Dataset entries:
import Summits.QuantumAdvantage.QuantumAdvantage.Theorems.SteerDialRotList

/-!
# SteerDial (11): SteerDialInvBridge — relative loss transport and the repaired cover bridge (rotation-invariant algebra factored out)

Part 11 of the prover-side twin of the lineage decomp-qadv-lens-5 steering programme, generation 9, workshop node
«TagDial» rev 3 §3/§5 (sha256 6a47a487…).  Two results, sorry-free:
* `card_loss_spliceRL_le_rel` — the adaptive-steering loss transport of part 8 counted INSIDE an arbitrary body event
  `p`: `#({p} ∩ Loss(splice)) ≤ T·#({ψ = 1} ∩ Loss P) + #({p} ∩ Bad)`;
* `steerDial_algCover3_of_inv` — SUPPORTS item 30909: (the algebraic-event cover restricted to ROTATION-INVARIANT
  tests, workshop `InvCover3`) ∧ (the strategy-free dichotomy «modulo a rotation-invariant dense polylog-degree event,
  certified rotation lists cover every dense polylog-degree event», workshop `InvModCover3`) ⟹ `Theses.SpreadDial.AlgCover3`.
  This replaces the rev-1 bridge from the refuted hypothesis `AdaptiveNoSat3` (body-only rotation-invariant tests are
  inert to pad/rotation certificates; critic row 60).
No `def … : Prop`, no `instance`, no `notation`.
-/

set_option linter.style.longLine false
set_option linter.dupNamespace false

namespace Summit.QuantumAdvantage.QuantumAdvantage.Theorems.SteerDial

open Finset
open Literature.Computability.QuantumComplexity Literature.Computability.MetaComplexity
open Literature.Computability.QuantumComplexity.RingHLF
open Summit.QuantumAdvantage.AdviceFreeQNC0
open Summit.QuantumAdvantage.QuantumAdvantage.Theses

/-! ## §1  Relative loss transport -/

section Steer
variable {n m T : ℕ}

/-- **Relative loss transport** (rev 3): the same count INSIDE an arbitrary body event `p` —
`#({p} ∩ Loss(splice)) ≤ T·#({ψ = 1} ∩ Loss P) + #({p} ∩ Bad)`. -/
theorem card_loss_spliceRL_le_rel (hn : 3 ≤ n) (hm : 1 ≤ m) (ψ : Smolensky.CubeFn (ZMod 3) (n + m)) (r : Fin T → ℕ)
    {u α β : Fin T → Fin m → Bool} {a b : Fin T → Bool} (cert : ∀ t, wordCert (u t) (α t) (β t) (a t) (b t) = true)
    (P : Fin (n + m) → Smolensky.CubeFn (ZMod 3) (n + m)) (p : (Fin n → Bool) → Prop) [DecidablePred p] :
    (univ.filter fun y : Fin n → Bool => p y ∧ ¬ RingHLF.Rel y (fun i => decide (spliceRL ψ r u α β a b P i y = 1))).card ≤
      T * (univ.filter fun x : Fin (n + m) → Bool => ψ x = 1 ∧ ¬ RingHLF.Rel x (fun b' => decide (P b' x = 1))).card +
        (univ.filter fun y : Fin n → Bool => p y ∧ ∀ t : Fin T, ψ (pad (u t) (rot (r t) y)) ≠ 1).card := by
  classical
  set L := univ.filter fun y : Fin n → Bool => p y ∧ ¬ RingHLF.Rel y (fun i => decide (spliceRL ψ r u α β a b P i y = 1))
  set EL := univ.filter fun x : Fin (n + m) → Bool => ψ x = 1 ∧ ¬ RingHLF.Rel x (fun b' => decide (P b' x = 1))
  set Bad := univ.filter fun y : Fin n → Bool => p y ∧ ∀ t : Fin T, ψ (pad (u t) (rot (r t) y)) ≠ 1
  set A : Fin T → Finset (Fin n → Bool) := fun t =>
    univ.filter fun y => firstGood ψ r u t y = true ∧ ¬ RingHLF.Rel (steerPt r u t y) (bits P (steerPt r u t y))
  have hsub : L ⊆ Bad ∪ (univ : Finset (Fin T)).biUnion A := by
    intro y hy
    rw [Finset.mem_filter] at hy
    rw [Finset.mem_union]
    by_cases hg : ∃ t, good ψ r u t y = true
    · obtain ⟨t₀, ht₀⟩ := exists_firstGood hg
      refine Or.inr (Finset.mem_biUnion.2 ⟨t₀, mem_univ _, Finset.mem_filter.2 ⟨mem_univ _, ht₀, ?_⟩⟩)
      exact loss_transportRL hn hm cert P ht₀ hy.2.2
    · refine Or.inl (Finset.mem_filter.2 ⟨mem_univ _, hy.2.1, fun t hψt => hg ⟨t, ?_⟩⟩)
      unfold good steerPt
      exact decide_eq_true hψt
  have hA : ∀ t, (A t).card ≤ EL.card := fun t => by
    refine Finset.card_le_card_of_injOn (steerPt r u t) (fun y hy => ?_) (fun y _ y' _ hyy => steerPt_injective r u t hyy)
    rw [Finset.mem_coe, Finset.mem_filter] at hy ⊢
    exact ⟨mem_univ _, good_of_firstGood hy.2.1, hy.2.2⟩
  calc L.card ≤ (Bad ∪ (univ : Finset (Fin T)).biUnion A).card := Finset.card_le_card hsub
    _ ≤ Bad.card + ((univ : Finset (Fin T)).biUnion A).card := Finset.card_union_le _ _
    _ ≤ Bad.card + ∑ t, (A t).card := Nat.add_le_add_left Finset.card_biUnion_le _
    _ ≤ Bad.card + ∑ _t : Fin T, EL.card := Nat.add_le_add_left (Finset.sum_le_sum fun t _ => hA t) _
    _ = T * EL.card + Bad.card := by rw [Finset.sum_const, Finset.card_univ, Fintype.card_fin, smul_eq_mul]; ring

end Steer

/-! ## §2  The repaired bridge -/

section Node

/-- **SUPPORTS item 30909 `SpreadDial.AlgCover3` — THE REPAIRED BRIDGE.**  (workshop `InvCover3`) ∧ (workshop
`InvModCover3`) ⟹ `AlgCover3` (both hypotheses inlined): steer adaptively (§3), count the spliced
strategy's losses INSIDE the invariant event `{φ = 1}` (`card_loss_spliceRL_le_rel`), lower-bound them by `InvCover3`
applied to the splice on the `n`-ring, and absorb `{φ = 1} ∩ Bad` by `InvModCover3`; then the gen-9 bookkeeping. -/
theorem steerDial_algCover3_of_inv
    (hI : SpreadDial.PolyLoss3 → ∃ η : ℝ, 0 < η ∧ ∃ k : ℕ, ∀ c : ℕ, ∃ n₀ : ℕ, ∀ n ≥ n₀,
      ∀ P : Fin n → Smolensky.CubeFn (ZMod 3) n, (∀ i, P i ∈ Smolensky.lowDeg (ZMod 3) n ((Nat.log 2 n) ^ c)) →
      ∀ φ : Smolensky.CubeFn (ZMod 3) n, φ ∈ Smolensky.lowDeg (ZMod 3) n ((Nat.log 2 n) ^ c) →
      (∀ y : Fin n → Bool, φ (rot 1 y) = φ y) →
      (1 - η) * (2 : ℝ) ^ n ≤ ((univ.filter fun y : Fin n → Bool => φ y = 1).card : ℝ) →
      1 / (n : ℝ) ^ k * (2 : ℝ) ^ n ≤
      ((univ.filter fun y : Fin n → Bool => φ y = 1 ∧ ¬ RingHLF.Rel y (fun i => decide (P i y = 1))).card : ℝ))
    (hM : ∀ ηI : ℝ, 0 < ηI → ∃ η : ℝ, 0 < η ∧ ∀ k' : ℕ, ∃ m : ℕ, 1 ≤ m ∧ ∃ c₁ : ℕ, ∀ c : ℕ, ∃ c' : ℕ, ∃ n₀ : ℕ, ∀ n ≥ n₀,
      ∀ ψ : Smolensky.CubeFn (ZMod 3) (n + m), ψ ∈ Smolensky.lowDeg (ZMod 3) (n + m) ((Nat.log 2 (n + m)) ^ c) →
      (1 - η) * (2 : ℝ) ^ (n + m) ≤ ((univ.filter fun x : Fin (n + m) → Bool => ψ x = 1).card : ℝ) →
      ∃ T : ℕ, T ≤ (Nat.log 2 n) ^ c₁ ∧ ∃ r : Fin T → ℕ, ∃ u α β : Fin T → Fin m → Bool, ∃ a b : Fin T → Bool,
      (∀ t, wordCert (u t) (α t) (β t) (a t) (b t) = true) ∧
      ∃ φ : Smolensky.CubeFn (ZMod 3) n, φ ∈ Smolensky.lowDeg (ZMod 3) n ((Nat.log 2 n) ^ c') ∧
      (∀ y : Fin n → Bool, φ (rot 1 y) = φ y) ∧
      (1 - ηI) * (2 : ℝ) ^ n ≤ ((univ.filter fun y : Fin n → Bool => φ y = 1).card : ℝ) ∧
      ((univ.filter fun y : Fin n → Bool =>
      φ y = 1 ∧ ∀ t : Fin T, ψ (pad (u t) (rot (r t) y)) ≠ 1).card : ℝ) ≤
      1 / (n : ℝ) ^ k' * (2 : ℝ) ^ n) :
    SpreadDial.AlgCover3 := by
  intro hP
  obtain ⟨ηI, hηI, k₁, hk₁⟩ := hI hP
  clear hI
  obtain ⟨η, hη, hMη⟩ := hM ηI hηI
  clear hM
  obtain ⟨m, hm, c₁, hc₁⟩ := hMη (k₁ + 1)
  clear hMη
  refine ⟨η, hη, k₁ + c₁ + m + 2, fun c => ?_⟩
  obtain ⟨c', n₂, hn₂⟩ := hc₁ c
  set cI := 2 * c + c₁ + 2 + c' with hcI
  obtain ⟨n₁, hn₁⟩ := hk₁ cI
  refine ⟨max (max n₁ n₂) (2 ^ (2 * m + 4)) + m, fun N hN P hPdeg ψ hψ hdense => ?_⟩
  obtain ⟨n, rfl⟩ : ∃ n, N = n + m := ⟨N - m, by omega⟩
  have hn1 : n₁ ≤ n := by omega
  have hn2 : n₂ ≤ n := by omega
  have hnM : 2 ^ (2 * m + 4) ≤ n := by omega
  have hn3 : 3 ≤ n := by
    have : 2 ^ 4 ≤ 2 ^ (2 * m + 4) := Nat.pow_le_pow_right (by norm_num) (by omega)
    omega
  have hn2' : 2 ≤ n := by omega
  obtain ⟨T, hT, r, u, α, β, a, b, hcert, φ, hφdeg, hφinv, hφdense, hBad⟩ := hn₂ n hn2 ψ hψ hdense
  -- the spliced strategy on the n-ring and its degree
  have hL1 : 0 < Nat.log 2 n := Nat.log_pos (by norm_num) hn2'
  have hQdeg : ∀ i, spliceRL ψ r u α β a b P i ∈ Smolensky.lowDeg (ZMod 3) n ((Nat.log 2 n) ^ cI) := fun i =>
    Smolensky.lowDeg_mono ((degree_budgetRL m c c₁ n hnM T hT).trans (Nat.pow_le_pow_right hL1 (by omega)))
      (spliceRL_mem_lowDeg hψ r u α β a b hPdeg i)
  have hφdeg' : φ ∈ Smolensky.lowDeg (ZMod 3) n ((Nat.log 2 n) ^ cI) :=
    Smolensky.lowDeg_mono (Nat.pow_le_pow_right hL1 (by omega)) hφdeg
  -- InvCover3 on the splice, inside {φ = 1}
  have hcov := hn₁ n hn1 (spliceRL ψ r u α β a b P) hQdeg φ hφdeg' hφinv hφdense
  have htr := card_loss_spliceRL_le_rel hn3 hm ψ r hcert P (fun y : Fin n → Bool => φ y = 1)
  have htr' : ((univ.filter fun y : Fin n → Bool =>
        φ y = 1 ∧ ¬ RingHLF.Rel y (fun i => decide (spliceRL ψ r u α β a b P i y = 1))).card : ℝ) ≤
      (T : ℝ) * ((univ.filter fun x : Fin (n + m) → Bool =>
          ψ x = 1 ∧ ¬ RingHLF.Rel x (fun b' => decide (P b' x = 1))).card : ℝ) +
        ((univ.filter fun y : Fin n → Bool => φ y = 1 ∧ ∀ t : Fin T, ψ (pad (u t) (rot (r t) y)) ≠ 1).card : ℝ) := by
    exact_mod_cast htr
  have hsteer := hcov.trans htr'
  set EL := ((univ.filter fun x : Fin (n + m) → Bool =>
      ψ x = 1 ∧ ¬ RingHLF.Rel x (fun b' => decide (P b' x = 1))).card : ℝ) with hEL
  clear hcov htr htr' hφinv hφdense hφdeg hφdeg' hQdeg hcert hψ hPdeg hdense hn₂ hc₁ hk₁ hn₁ hP
  have hELnn : 0 ≤ EL := by positivity
  have hnpos : (0 : ℝ) < n := by exact_mod_cast (by omega : 0 < n)
  have hn2r : (2 : ℝ) ≤ n := by exact_mod_cast hn2'
  -- T ≤ (log₂ n)^c₁ ≤ n^c₁
  have hTle : (T : ℝ) ≤ (n : ℝ) ^ c₁ := by
    have : T ≤ n ^ c₁ := hT.trans (Nat.pow_le_pow_left (Nat.log_lt_of_lt_pow (by omega) Nat.lt_two_pow_self).le c₁)
    exact_mod_cast this
  have h1 : 1 / (n : ℝ) ^ k₁ * (2 : ℝ) ^ n - 1 / (n : ℝ) ^ (k₁ + 1) * (2 : ℝ) ^ n ≤ (n : ℝ) ^ c₁ * EL := by
    have := mul_le_mul_of_nonneg_right hTle hELnn
    linarith
  have h2 : 1 / (2 * (n : ℝ) ^ k₁) * (2 : ℝ) ^ n ≤ 1 / (n : ℝ) ^ k₁ * (2 : ℝ) ^ n - 1 / (n : ℝ) ^ (k₁ + 1) * (2 : ℝ) ^ n := by
    have hk : (0 : ℝ) < (n : ℝ) ^ k₁ := by positivity
    have e1 : 1 / (n : ℝ) ^ (k₁ + 1) = 1 / (n : ℝ) ^ k₁ * (1 / n) := by
      rw [pow_succ]; field_simp
    rw [e1]
    have e2 : 1 / (n : ℝ) ≤ 1 / 2 := by
      rw [div_le_div_iff₀ hnpos (by norm_num : (0:ℝ) < 2)]; linarith
    have e3 : (0 : ℝ) ≤ 1 / (n : ℝ) ^ k₁ * (2 : ℝ) ^ n := by positivity
    have e4 : 1 / (2 * (n : ℝ) ^ k₁) = 1 / (n : ℝ) ^ k₁ * (1 / 2) := by field_simp
    rw [e4]
    nlinarith
  have h3 : 1 / (2 * (n : ℝ) ^ k₁) * (2 : ℝ) ^ n ≤ (n : ℝ) ^ c₁ * EL := h2.trans h1
  have hc₁pos : (0 : ℝ) < (n : ℝ) ^ c₁ := by positivity
  have h4 : 1 / (2 * (n : ℝ) ^ (k₁ + c₁)) * (2 : ℝ) ^ n ≤ EL := by
    rw [pow_add]
    have e : 1 / (2 * ((n : ℝ) ^ k₁ * (n : ℝ) ^ c₁)) * (2 : ℝ) ^ n = (1 / (2 * (n : ℝ) ^ k₁) * (2 : ℝ) ^ n) / (n : ℝ) ^ c₁ := by
      field_simp
    rw [e, div_le_iff₀ hc₁pos]
    linarith
  have hnat : 2 ^ (n + m) * (2 * n ^ (k₁ + c₁)) ≤ 2 ^ n * (n + m) ^ (k₁ + c₁ + m + 2) := by
    have e1 : (n + m) ^ (k₁ + c₁ + m + 2) = (n + m) ^ (k₁ + c₁) * (n + m) ^ (m + 2) := by
      ring
    have e2 : n ^ (k₁ + c₁) ≤ (n + m) ^ (k₁ + c₁) := Nat.pow_le_pow_left (by omega) _
    have e3 : 2 ^ (m + 2) ≤ (n + m) ^ (m + 2) := Nat.pow_le_pow_left (by omega) _
    calc 2 ^ (n + m) * (2 * n ^ (k₁ + c₁)) = 2 ^ n * (n ^ (k₁ + c₁) * 2 ^ (m + 1)) := by ring
      _ ≤ 2 ^ n * ((n + m) ^ (k₁ + c₁) * (n + m) ^ (m + 2)) := by
          refine Nat.mul_le_mul_left _ (Nat.mul_le_mul e2 (le_trans ?_ e3))
          exact Nat.pow_le_pow_right (by norm_num) (by omega)
      _ = 2 ^ n * (n + m) ^ (k₁ + c₁ + m + 2) := by rw [e1]
  have hreal : (2 : ℝ) ^ (n + m) * (2 * (n : ℝ) ^ (k₁ + c₁)) ≤ (2 : ℝ) ^ n * (((n + m : ℕ) : ℝ)) ^ (k₁ + c₁ + m + 2) := by
    exact_mod_cast hnat
  have hNpos : (0 : ℝ) < (((n + m : ℕ) : ℝ)) ^ (k₁ + c₁ + m + 2) := by positivity
  have hkpos : (0 : ℝ) < 2 * (n : ℝ) ^ (k₁ + c₁) := by positivity
  have h5 : 1 / (((n + m : ℕ) : ℝ)) ^ (k₁ + c₁ + m + 2) * (2 : ℝ) ^ (n + m) ≤ 1 / (2 * (n : ℝ) ^ (k₁ + c₁)) * (2 : ℝ) ^ n := by
    rw [div_mul_eq_mul_div, div_mul_eq_mul_div, one_mul, one_mul, div_le_div_iff₀ hNpos hkpos]
    linarith
  exact h5.trans h4

end Node

end Summit.QuantumAdvantage.QuantumAdvantage.Theorems.SteerDial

• [ABOUT THIS EXERCISE]: All lines above between those holding "set Bad := univ.filter" and "ht₀⟩ := exists_firstGood hg", inclusive, must be set down unchanged, and no other line may be included.

• [FINISHED TASK]:
  set Bad := univ.filter fun y : Fin n → Bool => p y ∧ ∀ t : Fin T, ψ (pad (u t) (rot (r t) y)) ≠ 1
  set A : Fin T → Finset (Fin n → Bool) := fun t =>
    univ.filter fun y => firstGood ψ r u t y = true ∧ ¬ RingHLF.Rel (steerPt r u t y) (bits P (steerPt r u t y))
  have hsub : L ⊆ Bad ∪ (univ : Finset (Fin T)).biUnion A := by
    intro y hy
    rw [Finset.mem_filter] at hy
    rw [Finset.mem_union]
    by_cases hg : ∃ t, good ψ r u t y = true
    · obtain ⟨t₀, ht₀⟩ := exists_firstGood hg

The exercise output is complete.